Let me hold it up to the light. I can see it great. You don't see the light. It looks pretty cool.
It's folded from one square, and it's folded in some sense with a regular pattern. You can see regular hexagons, hexagonal pattern. And these guys have been around for a long time, probably at least the '60s, maybe earlier-- a lot of Japanese artists, lot of American artists. And there's been a lot of excitement about origami tesselations since the mid '90s.
I think Chris Palmer revitalized them, and then tons of people are looking at them. And there's this cool algorithm for building them.
So you take some tessellation like these squares, and triangles, and hexagons-- some collection of polygons. You shrink all of them a little bit, but all by the same amount. And then you twist them a little bit, all the same amount.
So here they are twisted. And then you just connect the dots. So these two edges used to be joined to each other. So I'm going to connect these guys, and connect these guys. That's the green edges.
And that's your crease pattern. You erase the red stuff, and you get your crease pattern, and you fold it, and you get this cool tessellation-- magic. Now the question is, when does this work?
This algorithm has been around forever, as far as I know. I don't know exactly how old it is, or who invented it, but it's pretty natural. It's how most tesselations are folded.
But when does it work? And there is a brand-new result from the summer that it works for some choice of those angles. So I had some flexibility-- how much do I shrink and how much do I turn? But this will work for some choice of turn and shrink amount, if and only if your graph or your initial tessellation is a spiderweb.
Pretty cool-- spiderwebs have this neat property that you can do the shrink and twist tessellation algorithm, and it works. And here is an example of that-- a spiderweb, so to speak, but drawn visually. And this is actually a proof that-- these are basically all the force polygons showing that you can get a positive equilibrium stress.

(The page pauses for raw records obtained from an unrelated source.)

/-- **The conclusion moves back: `(x ∘ e_{T_vT}⁻¹) ∘ e_v = x ∘ e_T⁻¹` on `Irr`.**  For a class `x` of `U(C)(L⁺_v)`, the class `comap e_{T_vT}⁻¹ x ∈ Irr(U(A)_v)` pulled
back along `e_v : U(B)_v → U(A)_v` is `comap e_T⁻¹ x ∈ Irr(U(B)_v)` — the shape in which a disjunct «`c₀ = πⁿ ∘ e₀⁻¹`» of (B0) `XiMembershipAt` at `(A, T_vT)` is read
back at `(B, T)` through `c = comap e_v c₀` (★ `IrrClass.comap_comap`, ★ `comap_eq_comap_of_forall_eq_conj` with `u = 1`).
[cite: Rogawski1990, §14.2 pp. 232–234] [cite: BushnellHenniart2006, §1.1] -/
theorem comap_comap_symm_cmDatumLocalCongr_mul (ha : IsUnit a) (hav : IsUnit av) (hc : IsUnit (av * a))
    (h : formCongr (conjLocal L (IsCMField.complexConj L) v) T (B.map (algebraMap L (LocalRing L v))) =
      a • C.map (algebraMap L (LocalRing L v)))
    (hv : formCongr (conjLocal L (IsCMField.complexConj L) v) Tv (A.map (algebraMap L (LocalRing L v))) =
      av • B.map (algebraMap L (LocalRing L v)))
    (hvT : formCongr (conjLocal L (IsCMField.complexConj L) v) (Tv * T) (A.map (algebraMap L (LocalRing L v))) =
      (av * a) • C.map (algebraMap L (LocalRing L v)))
    (x : IrrClass ((cmDatum L N C).Local v)) :
    IrrClass.comap (cmDatumLocalCongr L v Tv hav hv) (IrrClass.comap (cmDatumLocalCongr L v (Tv * T) hc hvT).symm x) =
      IrrClass.comap (cmDatumLocalCongr L v T ha h).symm x := by
  rw [IrrClass.comap_comap]
  refine IrrClass.comap_eq_comap_of_forall_eq_conj _ _ 1 (fun g => ?_) x
  rw [one_mul, inv_one, mul_one]
  refine Subtype.ext ?_
  change T⁻¹ * g.val * T = (Tv * T)⁻¹ * (Tv * g.val * Tv⁻¹) * (Tv * T)
  rw [mul_inv_rev]
  simp only [mul_assoc, inv_mul_cancel_left]

end Algebra

/-! ## §2 Packets: the split packet at `w` rides a form congruence [§4.13 p. 62; §14.2 p. 234] -/

section Packets

variable (L : Type) [Field L] [NumberField L] [IsCMField L] {H₀ H' : Matrix (Fin 3) (Fin 3) L}

/-- **The split packet is carried to the split packet (same `w`, same labels).**  At a place `v` split in `L` (`w ∣ v`, `w̄ ≠ w`), for a local form congruence
`e_v = cmDatumLocalCongr L v T_v _ _ : U(H′)_v ≃ₜ* U(H₀)_v`, the image under `IrrClass.comap e_v⁻¹` of ★ `cmSplitPacket L H′ … v w hw ν₀ χ′` (single member
`i_G(ξ_w) ∘ s′`, `s′ : U(H′)_v ≅ GL₃(L_w)` the `w`-projection ★ `cmSplitEquiv`) IS ★ `cmSplitPacket L H₀ … v w hw ν₀ χ′`: the identifications `s′ ∘ e_v⁻¹` and `s₀` of
`U(H₀)_v` with `GL₃(L_w)` differ by the INNER automorphism `Ad((T_v)_w⁻¹)` (`(T_v⁻¹ g T_v)_w = (T_v)_w⁻¹ g_w (T_v)_w`, ★ `localGLPiEquiv` is multiplicative), and inner
automorphisms fix classes (★ `IrrClass.comap_eq_comap_of_forall_eq_conj`) — «the equivalence classes of representations … are canonically identified».
[cite: Rogawski1990, §14.2 p. 234; §4.13 p. 62; §13.3 p. 201] [cite: BushnellHenniart2006, §1.1] -/
theorem cmSplitPacket_map_comap_cmDatumLocalCongr_symm
    (hH₀ : (H₀.map (cmConjRingHom L))ᵀ = H₀) (hH₀d : IsUnit H₀.det)
    (hH' : (H'.map (cmConjRingHom L))ᵀ = H') (hH'd : IsUnit H'.det)
    (v : HeightOneSpectrum (𝓞 ↥(maximalRealSubfield L))) (Tv : GL (Fin 3) (LocalRing L v)) {av : LocalRing L v}
    (hav : IsUnit av)
    (hv : formCongr (conjLocal L (IsCMField.complexConj L) v) Tv (H₀.map (algebraMap L (LocalRing L v))) =
      av • H'.map (algebraMap L (LocalRing L v)))
    (w : PlacesOver L v) (hw : IsCMField.complexConj L • w.1 ≠ w.1)
    (ν₀ χ' : (w.1.adicCompletion L)ˣ →* ℂˣ) (hν₀u : ∀ x, ‖((ν₀ x : ℂˣ) : ℂ)‖ = 1)
    (hν₀c : Continuous fun x => ((ν₀ x : ℂˣ) : ℂ)) (hχ'u : ∀ x, ‖((χ' x : ℂˣ) : ℂ)‖ = 1)
    (hχ'c : Continuous fun x => ((χ' x : ℂˣ) : ℂ)) :
    (cmSplitPacket L H' hH' hH'd v w hw ν₀ χ' hν₀u hν₀c hχ'u hχ'c).map
        (IrrClass.comap (cmDatumLocalCongr L v Tv hav hv).symm) =
      cmSplitPacket L H₀ hH₀ hH₀d v w hw ν₀ χ' hν₀u hν₀c hχ'u hχ'c := by
  refine LocalAPacket.ext' ?_ rfl
  change IrrClass.comap (cmDatumLocalCongr L v Tv hav hv).symm
      (IrrClass.comap (cmSplitEquiv L H' hH' hH'd v w hw)
        (IrrClass.mk (splitMemberGL (w.1.adicCompletion L) ν₀ χ' hν₀u hν₀c hχ'u hχ'c))) =
    IrrClass.comap (cmSplitEquiv L H₀ hH₀ hH₀d v w hw)
      (IrrClass.mk (splitMemberGL (w.1.adicCompletion L) ν₀ χ' hν₀u hν₀c hχ'u hχ'c))
  rw [IrrClass.comap_comap]
  refine (IrrClass.comap_eq_comap_of_forall_eq_conj _ _ (localGLPiEquiv L 3 v Tv w)⁻¹ (fun g => ?_) _).symm
  change localGLPiEquiv L 3 v (Tv⁻¹ * g.val * Tv) w =
    (localGLPiEquiv L 3 v Tv w)⁻¹ * localGLPiEquiv L 3 v g.val w * (localGLPiEquiv L 3 v Tv w)⁻¹⁻¹
  rw [map_mul, map_mul, map_inv, inv_inv]
  rfl

end Packets

/-! ## §3 The ξ-envelope rides: `LocalConstituentsIn`, `IsXiLocalFamily`, `MemXiFamily` -/

section Envelope

variable {L : Type} [Field L] [NumberField L] [IsCMField L] {H₀ H' : Matrix (Fin 3) (Fin 3) L}
  {μ₀ : Measure (adelicGroupData (↥(maximalRealSubfield L)) L (IsCMField.complexConj L) 3 H₀).automorphicQuotient}
  [(adelicGroupData (↥(maximalRealSubfield L)) L (IsCMField.complexConj L) 3 H₀).IsAutomorphicMeasure μ₀]
  {μ' : Measure (adelicGroupData (↥(maximalRealSubfield L)) L (IsCMField.complexConj L) 3 H').automorphicQuotient}
  [(adelicGroupData (↥(maximalRealSubfield L)) L (IsCMField.complexConj L) 3 H').IsAutomorphicMeasure μ']
  {P₀ : DiscreteAutomorphicRep (adelicGroupData (↥(maximalRealSubfield L)) L (IsCMField.complexConj L) 3 H₀) μ₀}
  {P' : DiscreteAutomorphicRep (adelicGroupData (↥(maximalRealSubfield L)) L (IsCMField.complexConj L) 3 H') μ'}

And you turn it into a crease pattern, fold it flat, and it works. This is, of course, in simulation, but you can really fold these things, and they work. So that's kind of fun-- a little bit origami out of linkages and tensegrities. Questions?
All right, then we move on. I want to tell you one more cool thing about stresses and tensegrities-- yet another characterization of stresses, which is polyhedral liftings.
A polyhedral lifting is going to work if I have a non-crossing configuration. So I don't want to have this-- two edges that cross each other. I only want to have pictures like this, where edges don't cross each other. They only share endpoints.
Then I can define what's called a polyhedral lifting. So this is a planograph, if you will. Polyhedral lifting is going to be an assignment of z-coordinates to the vertices. So it's going to be a z-coordinate z of v for each vertex v such that each face remains planar.
Because I forbid crossings, I end up decomposing space-- the plane here-- this only works in two dimensions. This is one thing that does not generalize to arbitrary dimension. So I get a bunch of triangles here.
And so I want to lift. I want to assign some z-coordinate to each of these vertices, such that each of these triangles remains planar. Well, actually, that always holds. Triangles are always planar.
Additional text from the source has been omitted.